▶ [REQUIRED ACTION]: Each line of the data that includes the string "intervalIntegral" is to be copied out.

Collected data entries
/-- **Approximation lemma.** Let `f : ℝ → ℂ`, `‖f‖ ≤ 1`, be interval integrable on `[0, 1]` and,
off a finite set `T`, let `f·e(−κ·)` be locally constant on `[0, 1]`. Then for every `ε > 0`
there are a trigonometric polynomial `P(x) = ∑_{k ∈ s} c_k e(kx)` and a continuous `τ : [0,1] →
[0,1]` with `∫₀¹ τ ≤ ε`, `‖f − P‖ ≤ τ + ε` on `[0, 1]`, and `‖c_k − ∫₀¹ f(x)e(−kx)dx‖ ≤ 2ε` for
every `k` (with `c_k = 0` off `s`). (Cut `f` off continuously near `T ∪ {0, 1}`, lift to the circle
and use density of trigonometric polynomials, `WeylCircle.exists_trigPoly_approx`.) [folklore] -/
theorem exists_trigPoly_approx_of_locally_e {f : ℝ → ℂ} {κ : ℝ} (T : Finset ℝ)
    (hf1 : ∀ x, ‖f x‖ ≤ 1) (hfi : IntervalIntegrable f volume 0 1)
    (hloc : ∀ x ∈ Set.Icc (0 : ℝ) 1, x ∉ T →
      ∀ᶠ y in 𝓝 x, f y * cexp (2 * π * I * ((-(κ * y) : ℝ) : ℂ)) =
        f x * cexp (2 * π * I * ((-(κ * x) : ℝ) : ℂ)))
    (trigApprox : ∀ (G : C(AddCircle (2 * Real.pi), ℂ)) {ε : ℝ}, 0 < ε →
      ∃ (s : Finset ℤ) (c : ℤ → ℂ),
        ∀ t : ℝ, ‖G (t : AddCircle (2 * Real.pi)) - ∑ k ∈ s, c k * cexp (k * t * I)‖ ≤ ε)
    {ε : ℝ} (hε : 0 < ε) :
    ∃ (s : Finset ℤ) (c : ℤ → ℂ) (τ : ℝ → ℝ),
      ContinuousOn τ (Set.Icc 0 1) ∧ (∀ x, 0 ≤ τ x) ∧ (∀ x, τ x ≤ 1) ∧
      (∫ x in (0 : ℝ)..1, τ x) ≤ ε ∧
      (∀ x ∈ Set.Icc (0 : ℝ) 1,
        ‖f x - ∑ k ∈ s, c k * cexp (2 * π * I * (((k : ℝ) * x : ℝ) : ℂ))‖ ≤ τ x + ε) ∧
      (∀ k : ℤ, ‖(if k ∈ s then c k else 0) -
          ∫ x in (0 : ℝ)..1, f x * cexp (2 * π * I * ((-((k : ℝ) * x) : ℝ) : ℂ))‖ ≤ 2 * ε) := by
  have hπ := Real.pi_pos
  classical
  obtain ⟨hψc, hψ0, hψ1, hψzero, hψone⟩ := cutoff_props
  set ψ : ℝ → ℝ := fun z => min 1 (max 0 (|z| - 1)) with hψdef
  set S : Finset ℝ := insert 0 (insert 1 T) with hSdef
  have hS0 : (0 : ℝ) ∈ S := by simp [hSdef]
  have hS1 : (1 : ℝ) ∈ S := by simp [hSdef]
  have hTS : T ⊆ S := fun x hx => by simp [hSdef, hx]
  have hMpos : (0 : ℝ) < S.card := by
    have : 0 < S.card := Finset.card_pos.mpr ⟨0, hS0⟩
    exact_mod_cast this
  set δ : ℝ := ε / (4 * S.card) with hδdef
  have hδ : 0 < δ := by positivity
  -- the cut-off `χ` and `τ = 1 - χ`
  set χ : ℝ → ℝ := fun y => ∏ c ∈ S, ψ ((y - c) / δ) with hχdef
  have hχc : Continuous χ := by
    refine continuous_finsetProd _ fun c _ => ?_
    exact hψc.comp ((continuous_id.sub continuous_const).div_const _)
  have hχ0 : ∀ y, 0 ≤ χ y := fun y => Finset.prod_nonneg fun c _ => hψ0 _
  have hχ1 : ∀ y, χ y ≤ 1 := fun y => Finset.prod_le_one (fun c _ => hψ0 _) fun c _ => hψ1 _
  have hχzero : ∀ y, ∀ c ∈ S, |y - c| ≤ δ → χ y = 0 := by
    intro y c hc hyc
    refine Finset.prod_eq_zero hc (hψzero _ ?_)
    rw [abs_div, abs_of_pos hδ, div_le_one hδ]; exact hyc
  have hχS : ∀ c ∈ S, χ c = 0 := fun c hc => hχzero c c hc (by simp [hδ.le])
  set τ : ℝ → ℝ := fun y => 1 - χ y with hτdef
  -- `g = f χ`
  set g : ℝ → ℂ := fun y => f y * (χ y : ℂ) with hgdef
  have hg_norm : ∀ y, ‖g y‖ ≤ χ y := fun y => by
    rw [hgdef, norm_mul, Complex.norm_real, Real.norm_of_nonneg (hχ0 y)]
    calc ‖f y‖ * χ y ≤ 1 * χ y := mul_le_mul_of_nonneg_right (hf1 y) (hχ0 y)
      _ = χ y := one_mul _
  have hg0 : g 0 = 0 := by simp [hgdef, hχS 0 hS0]
  have hg1 : g 1 = 0 := by simp [hgdef, hχS 1 hS1]
  have hgS : ∀ c ∈ S, g c = 0 := fun c hc => by simp [hgdef, hχS c hc]
  -- continuity of `g` on `[0, 1]`
  have hg_cont : ∀ y ∈ Set.Icc (0 : ℝ) 1, ContinuousAt g y := by
    intro y hy
    by_cases hyS : y ∈ S
    · -- squeeze: `‖g z‖ ≤ χ z → 0`
      have h0 : Tendsto χ (𝓝 y) (𝓝 0) := by
        have := hχc.tendsto y; rwa [hχS y hyS] at this
      have h1 : Tendsto g (𝓝 y) (𝓝 0) := squeeze_zero_norm (fun z => hg_norm z) h0
      rw [ContinuousAt, hgS y hyS]; exact h1
    · have hyT : y ∉ T := fun h => hyS (hTS h)
      have hev := hloc y hy hyT
      -- `f` is continuous at `y`
      have hfc : ContinuousAt f y := by
        have hF : ContinuousAt (fun z : ℝ => (f y * cexp (2 * π * I * ((-(κ * y) : ℝ) : ℂ))) *
            cexp (2 * π * I * ((κ * z : ℝ) : ℂ))) y := by fun_prop
        refine hF.congr_of_eventuallyEq ?_
        filter_upwards [hev] with z hz
        rw [← hz, mul_assoc, ← Complex.exp_add]
        rw [show (2 * π * I * ((-(κ * z) : ℝ) : ℂ) + 2 * π * I * ((κ * z : ℝ) : ℂ)) = 0 by
          push_cast; ring, Complex.exp_zero, mul_one]
      exact hfc.mul (Complex.continuous_ofReal.continuousAt.comp (hχc.continuousAt))
  have hg_contOn : ContinuousOn g (Set.Icc 0 1) := fun y hy => (hg_cont y hy).continuousWithinAt
  -- lift to the circle of circumference `2π`
  set gc : ℝ → ℂ := fun t => g (t / (2 * π)) with hgcdef
  have hgc_cont : ContinuousOn gc (Set.Icc 0 (0 + 2 * π)) := by
    refine hg_contOn.comp (continuousOn_id.div_const _) fun t ht => ?_
    simp only [zero_add, Set.mem_Icc] at ht
    constructor
    · exact div_nonneg ht.1 (by positivity)
    · rw [div_le_one (by positivity)]; exact ht.2
  have hgc_per : gc 0 = gc (0 + 2 * π) := by
    simp only [hgcdef, zero_div, zero_add]
    rw [div_self (by positivity), hg0, hg1]
  haveI : Fact (0 < 2 * π) := ⟨by positivity⟩
  set G : C(AddCircle (2 * π), ℂ) :=
    ⟨AddCircle.liftIco (2 * π) 0 gc, AddCircle.liftIco_continuous hgc_per hgc_cont⟩ with hGdef
  have hGval : ∀ x ∈ Set.Icc (0 : ℝ) 1, G ((2 * π * x : ℝ) : AddCircle (2 * π)) = g x := by
    intro x hx
    rcases eq_or_lt_of_le hx.2 with rfl | hx1
    · -- `x = 1`: the point `2π ≡ 0`
      have : ((2 * π * (1 : ℝ) : ℝ) : AddCircle (2 * π)) = ((0 : ℝ) : AddCircle (2 * π)) := by
        rw [mul_one, AddCircle.coe_period, QuotientAddGroup.mk_zero]
      rw [this]
      show AddCircle.liftIco (2 * π) 0 gc ((0 : ℝ) : AddCircle (2 * π)) = g 1
      rw [AddCircle.liftIco_coe_apply (by simp [Real.pi_pos])]
      simp only [hgcdef, zero_div]; rw [hg0, hg1]
    · show AddCircle.liftIco (2 * π) 0 gc ((2 * π * x : ℝ) : AddCircle (2 * π)) = g x
      rw [AddCircle.liftIco_coe_apply]
      · simp only [hgcdef]; congr 1; field_simp
      · constructor
        · nlinarith [hx.1]
        · rw [zero_add]; nlinarith
  -- trigonometric approximation of `G`
  obtain ⟨s, c, hsc⟩ := trigApprox G hε
  set P : ℝ → ℂ := fun x => ∑ k ∈ s, c k * cexp (2 * π * I * (((k : ℝ) * x : ℝ) : ℂ)) with hPdef
  have hPeq : ∀ x : ℝ, ∑ k ∈ s, c k * cexp (k * (2 * π * x : ℝ) * I) = P x := by
    intro x; simp only [hPdef]
    refine Finset.sum_congr rfl fun k _ => ?_
    congr 1; congr 1; push_cast; ring
  have hgP : ∀ x ∈ Set.Icc (0 : ℝ) 1, ‖g x - P x‖ ≤ ε := by
    intro x hx
    have := hsc (2 * π * x)
    rwa [hGval x hx, hPeq] at this
  have hfP : ∀ x ∈ Set.Icc (0 : ℝ) 1, ‖f x - P x‖ ≤ τ x + ε := by
    intro x hx
    have h1 : ‖f x - g x‖ ≤ τ x := by
      have : f x - g x = f x * ((1 - χ x : ℝ) : ℂ) := by simp only [hgdef]; push_cast; ring
      rw [this, norm_mul, Complex.norm_real, Real.norm_of_nonneg (by linarith [hχ1 x])]
      calc ‖f x‖ * (1 - χ x) ≤ 1 * (1 - χ x) := by
            gcongr; · linarith [hχ1 x]
            · exact hf1 x
        _ = τ x := by simp [hτdef]
    calc ‖f x - P x‖ = ‖(f x - g x) + (g x - P x)‖ := by ring_nf
      _ ≤ ‖f x - g x‖ + ‖g x - P x‖ := norm_add_le _ _
      _ ≤ τ x + ε := add_le_add h1 (hgP x hx)
  -- `∫ τ ≤ ε`
  have hτ_le : ∀ y, τ y ≤ ∑ c' ∈ S, (Set.Icc (c' - 2 * δ) (c' + 2 * δ)).indicator (1 : ℝ → ℝ) y := by
    intro y
    have h1 : τ y ≤ ∑ c' ∈ S, (1 - ψ ((y - c') / δ)) :=
      one_sub_prod_le_sum S (fun c' => ψ ((y - c') / δ)) (fun _ _ => hψ0 _) fun _ _ => hψ1 _
    refine h1.trans (Finset.sum_le_sum fun c' _ => ?_)
    by_cases hyc : y ∈ Set.Icc (c' - 2 * δ) (c' + 2 * δ)
    · rw [Set.indicator_of_mem hyc]; simp only [Pi.one_apply]; linarith [hψ0 ((y - c') / δ)]
    · rw [Set.indicator_of_notMem hyc]
      have : 2 ≤ |(y - c') / δ| := by
        rw [abs_div, abs_of_pos hδ, le_div_iff₀ hδ]
        simp only [Set.mem_Icc, not_and_or, not_le] at hyc
        rcases hyc with h | h
        · rw [abs_of_neg (by linarith)]; linarith
        · rw [abs_of_pos (by linarith)]; linarith
      have h' := hψone _ this
      simp only [hψdef] at h' ⊢
      rw [h']; simp
  have hτc : Continuous τ := continuous_const.sub hχc
  have hτ0 : ∀ y, 0 ≤ τ y := fun y => by simp only [hτdef]; linarith [hχ1 y]
  have hτ1 : ∀ y, τ y ≤ 1 := fun y => by simp only [hτdef]; linarith [hχ0 y]
  have hind_int : ∀ c' ∈ S, IntervalIntegrable
      (fun y => (Set.Icc (c' - 2 * δ) (c' + 2 * δ)).indicator (1 : ℝ → ℝ) y) volume 0 1 := by
    intro c' _
    refine MeasureTheory.IntegrableOn.intervalIntegrable ?_
    refine IntegrableOn.indicator ?_ measurableSet_Icc
    rw [Set.uIcc_of_le zero_le_one]
    exact integrableOn_const (by simp [Real.volume_Icc])
  have hτint : (∫ x in (0 : ℝ)..1, τ x) ≤ ε := by
    calc (∫ x in (0 : ℝ)..1, τ x)
        ≤ ∫ x in (0 : ℝ)..1, ∑ c' ∈ S, (Set.Icc (c' - 2 * δ) (c' + 2 * δ)).indicator (1 : ℝ → ℝ) x := by
          refine intervalIntegral.integral_mono_on zero_le_one (hτc.intervalIntegrable _ _) ?_
            fun y _ => hτ_le y
          have := IntervalIntegrable.sum S hind_int
          rwa [Finset.sum_fn] at this
      _ = ∑ c' ∈ S, ∫ x in (0 : ℝ)..1, (Set.Icc (c' - 2 * δ) (c' + 2 * δ)).indicator (1 : ℝ → ℝ) x :=
          intervalIntegral.integral_finsetSum hind_int
      _ ≤ ∑ c' ∈ S, 2 * (2 * δ) :=
          Finset.sum_le_sum fun c' _ => integral_indicator_Icc_le c' (by positivity)
      _ = ε := by
          rw [Finset.sum_const, nsmul_eq_mul, hδdef]; field_simp; ring
  -- Fourier coefficients
  have hcoef : ∀ k : ℤ, ‖(if k ∈ s then c k else 0) -
      ∫ x in (0 : ℝ)..1, f x * cexp (2 * π * I * ((-((k : ℝ) * x) : ℝ) : ℂ))‖ ≤ 2 * ε := by
    intro k
    have hek_cont : Continuous fun x : ℝ => cexp (2 * π * I * ((-((k : ℝ) * x) : ℝ) : ℂ)) := by
      fun_prop
    have hPc : Continuous P := by simp only [hPdef]; fun_prop
    have hPk : IntervalIntegrable (fun x => P x * cexp (2 * π * I * ((-((k : ℝ) * x) : ℝ) : ℂ)))
        volume 0 1 := (hPc.mul hek_cont).intervalIntegrable _ _
    have hfk : IntervalIntegrable (fun x => f x * cexp (2 * π * I * ((-((k : ℝ) * x) : ℝ) : ℂ)))
        volume 0 1 := hfi.mul_continuousOn hek_cont.continuousOn
    rw [← integral_trigPoly_mul_e_neg s c k]
    change ‖(∫ x in (0 : ℝ)..1, P x * cexp (2 * π * I * ((-((k : ℝ) * x) : ℝ) : ℂ))) - _‖ ≤ _
    rw [← intervalIntegral.integral_sub hPk hfk]
    have hbound : ∀ x ∈ Set.Icc (0 : ℝ) 1,
        ‖P x * cexp (2 * π * I * ((-((k : ℝ) * x) : ℝ) : ℂ)) -
          f x * cexp (2 * π * I * ((-((k : ℝ) * x) : ℝ) : ℂ))‖ ≤ τ x + ε := by
      intro x hx
      rw [← sub_mul, norm_mul, norm_e, mul_one, norm_sub_rev]
      exact hfP x hx
    calc ‖∫ x in (0 : ℝ)..1, (P x * cexp (2 * π * I * ((-((k : ℝ) * x) : ℝ) : ℂ)) -
          f x * cexp (2 * π * I * ((-((k : ℝ) * x) : ℝ) : ℂ)))‖
        ≤ ∫ x in (0 : ℝ)..1, (τ x + ε) := by
          refine intervalIntegral.norm_integral_le_of_norm_le zero_le_one ?_ ?_
          · exact Eventually.of_forall fun x hx => hbound x ⟨hx.1.le, hx.2⟩
          · exact (hτc.add continuous_const).intervalIntegrable _ _
      _ = (∫ x in (0 : ℝ)..1, τ x) + ε := by
          rw [intervalIntegral.integral_add (hτc.intervalIntegrable _ _)
            (continuous_const.intervalIntegrable _ _)]
          simp
      _ ≤ ε + ε := by linarith
      _ = 2 * ε := by ring
  exact ⟨s, c, τ, hτc.continuousOn, hτ0, hτ1, hτint, hfP, hcoef⟩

▶ [EXERCISE SOLUTION]:
          refine intervalIntegral.integral_mono_on zero_le_one (hτc.intervalIntegrable _ _) ?_
          intervalIntegral.integral_finsetSum hind_int
    rw [← intervalIntegral.integral_sub hPk hfk]
          refine intervalIntegral.norm_integral_le_of_norm_le zero_le_one ?_ ?_
          rw [intervalIntegral.integral_add (hτc.intervalIntegrable _ _)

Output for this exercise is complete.